Let's create files test_baka.py and test_char2code.py files inside the tests/test_strconv/ directory.

# tests/test_strconv/test_baka.py

import pytest
from strconv.baka import BakaDetector


@pytest.fixture
def processor() -> BakaDetector:
    return BakaDetector()


def test_matcher(processor):
    assert not processor.can_process("hello world")
    assert processor.can_process("hello anime")
    assert processor.can_process("Hello Anime!")

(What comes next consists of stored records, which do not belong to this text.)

import Literature.Barriers.ValiantsHypothesis.BIJL18ClauseGadgetProofs
import HarnessLib

/-!
# Bläser–Ikenmeyer–Jindal–Lysikov 2018, Lemma 22: the completion rank of `T_φ` —
part (1) PROVED, part (2) REFUTED as printed (`not_BIJL2018_lemma22`)

Sibling proofs file of `BIJL18MatrixCompletion.lean` (val-lit row BIJL2018-A; M. Bläser,
C. Ikenmeyer, G. Jindal, V. Lysikov, *Generalized matrix completion and algebraic natural proofs*,
STOC 2018 / ECCC TR18-064, §5, Lemma 22, [cite: BlaserIkenmeyerJindalLysikov2018, Lemma 22]).
`T_φ = (tphiA₀, tphiSlices)` is the §5 tensor of a 3-CNF `φ` with `s` clauses over `t`
variables: block diagonal `9 × 9` clause gadgets (`gadget₉`, Lemma 21), one rank-one slice per
formula variable `x` (ones on all (variable row of an occurrence of `x`) × (variable column of an
occurrence of `x`)), nine local slices per clause, and one auxiliary matrix unit `x_{h,ℓ}` per
ordered pair `h ≠ ℓ` of occurrences of the same variable.

## Results

* `Lemma22.pencilEval_tphi_eq` — **the decomposition**: for arbitrary variable values `cv`,
  arbitrary *virtual slot values* `ξ : slots → K`, the Lemma-21 locals `u = ξ_h, u₁ = s(u),
  u₂ = u` (etc.) and the auxiliary values `x_{h,ℓ} ↦ -ξ_h`, the pencil `A₀ + Σ_k c_k A_k` equals
  `blockdiag_j gadget₉(ξ-values of clause j) + Σ_x (cv x - ξ on the x-rows) ⊗ (𝟙 on the x-columns)`.
* `completionRank_tphi_le` — **`CR(T_φ) ≤ 5 s + t` for EVERY 3-CNF `φ`**: take `cv = 0` and let
  every slot virtually satisfy its own literal (`ξ_h = 1` for a positive literal, `0` for a
  negative one); every block then has rank `5` (Lemma 21 (1), `Lemma21.rank_gadget₉_eq_five`) and
  the correction is a sum of `t` rank-one matrices.
* `completionRank_tphi_le_of_satisfiable` — **Lemma 22 (1) PROVED**: a satisfying assignment
  gives `CR(T_φ) ≤ 5 s` (virtual values = actual values, correction `= 0`).
* `not_BIJL2018_lemma22` — **the typed named fact `BIJL2018_lemma22 K` is FALSE for every field
  `K`** (its part (2)): `φ₄ = [x∨x∨x, x∨x∨x, ¬x∨¬x∨¬x, ¬x∨¬x∨¬x]` (`t = 1`, `s = 4`), `ε = 1/2`:
  every Boolean assignment satisfies exactly `2 = (1 - ε) s` clauses, part (2) demands
  `(5 + ε) s = 22 ≤ CR(T_{φ₄})`, while `CR(T_{φ₄}) ≤ 21`.

## Erratum note (honest framing)

The typed fact transcribes the printed Lemma 22 faithfully (val-lit referee lanes FAITHFUL on the
statement file); what fails is the PRINT, read for the `T_φ` of an arbitrary 3-CNF: the printed
proof of (2) (ECCC p. 16, "choose linearly independent columns … exchange … every gadget with only
five columns among them is satisfied") overlooks that the auxiliary variables let every clause
gadget take *virtual* satisfying values at total extra cost one rank-one matrix per formula
variable, so `CR(T_φ) ≤ 5 s + t` always. Under the bounded-occurrence promise of the source
problem of Thm. 20 (each variable in at most `c` clauses, hence `t ≥ 3 s / c`) this upper bound
does not contradict (2) when `ε ≤ 3 / c`; whether (2) holds in that regime is NOT decided here,
and BIJL Thm. 23 (NP-hardness of approximating tensor rank) is independently [SWZ17] as the paper
itself notes. Nothing in this file bears on `VP ≠ VNP`.

Theorem-only file (no definitions); the assignment, the block matrix and the correction are
written as explicit terms. The block identity (`Lemma22.block_identity`) is checked row by row
(`fin_cases` on the `9 × 9` positions).

## References
* [BlaserIkenmeyerJindalLysikov2018] M. Bläser, C. Ikenmeyer, G. Jindal, V. Lysikov, STOC 2018,
  doi:10.1145/3188745.3188832; ECCC TR18-064, §5: construction of `T_φ` (p. 15–16), Lemma 21,
  Lemma 22 and its printed proof (p. 16), Thm. 20, Thm. 23.
* [SWZ17] Z. Song, D. Woodruff, P. Zhong, *Relative error tensor low rank approximation*,
  arXiv:1704.08246 (independent NP-hardness of approximating tensor rank, cited by BIJL).
-/

noncomputable section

def test_processor(processor):
    assert processor.process("hello anime") == "<b>Baka-chan!</b>"
    assert processor.get_description("hello anime") == "Baka-chan!"
    
    assert processor.process("Hello Anime!") == "<b>Baka-chan!</b>"
    assert processor.get_description("Hello Anime!") == "Baka-chan!"
# tests/test_strconv/test_baka.py

from strconv.char2code import CharEncoder, CharDecoder


def test_encoder():
    assert CharEncoder().process("hello world") == "104 101 108 108 111 32 119 111 114 108 100"


def test_decoder():
    decoder = CharDecoder()
    assert not decoder.can_process("hello world")
    assert decoder.can_process("104 101 108 108 111 32 119 111 114 108 100")
    assert decoder.process("104 101 108 108 111 32 119 111 114 108 100") == "hello world"
Run tests on Linux
PYTHONPATH=app pytest
Run tests on Windows

Command Prompt:

set PYTHONPATH=app && pytest

PowerShell:

$env:PYTHONPATH='app'; pytest

All tests must finish successfully.

What's next?

At this point, our work is done, and we're ready to commit these two features and make a pull request! Surely, we won't do it now, but if you develop a new awesome feature, feel free to send it to the upstream! All text processors have a chance to be included in the official hosted version of the bot. Especially if they're not universal and intended for some special cases.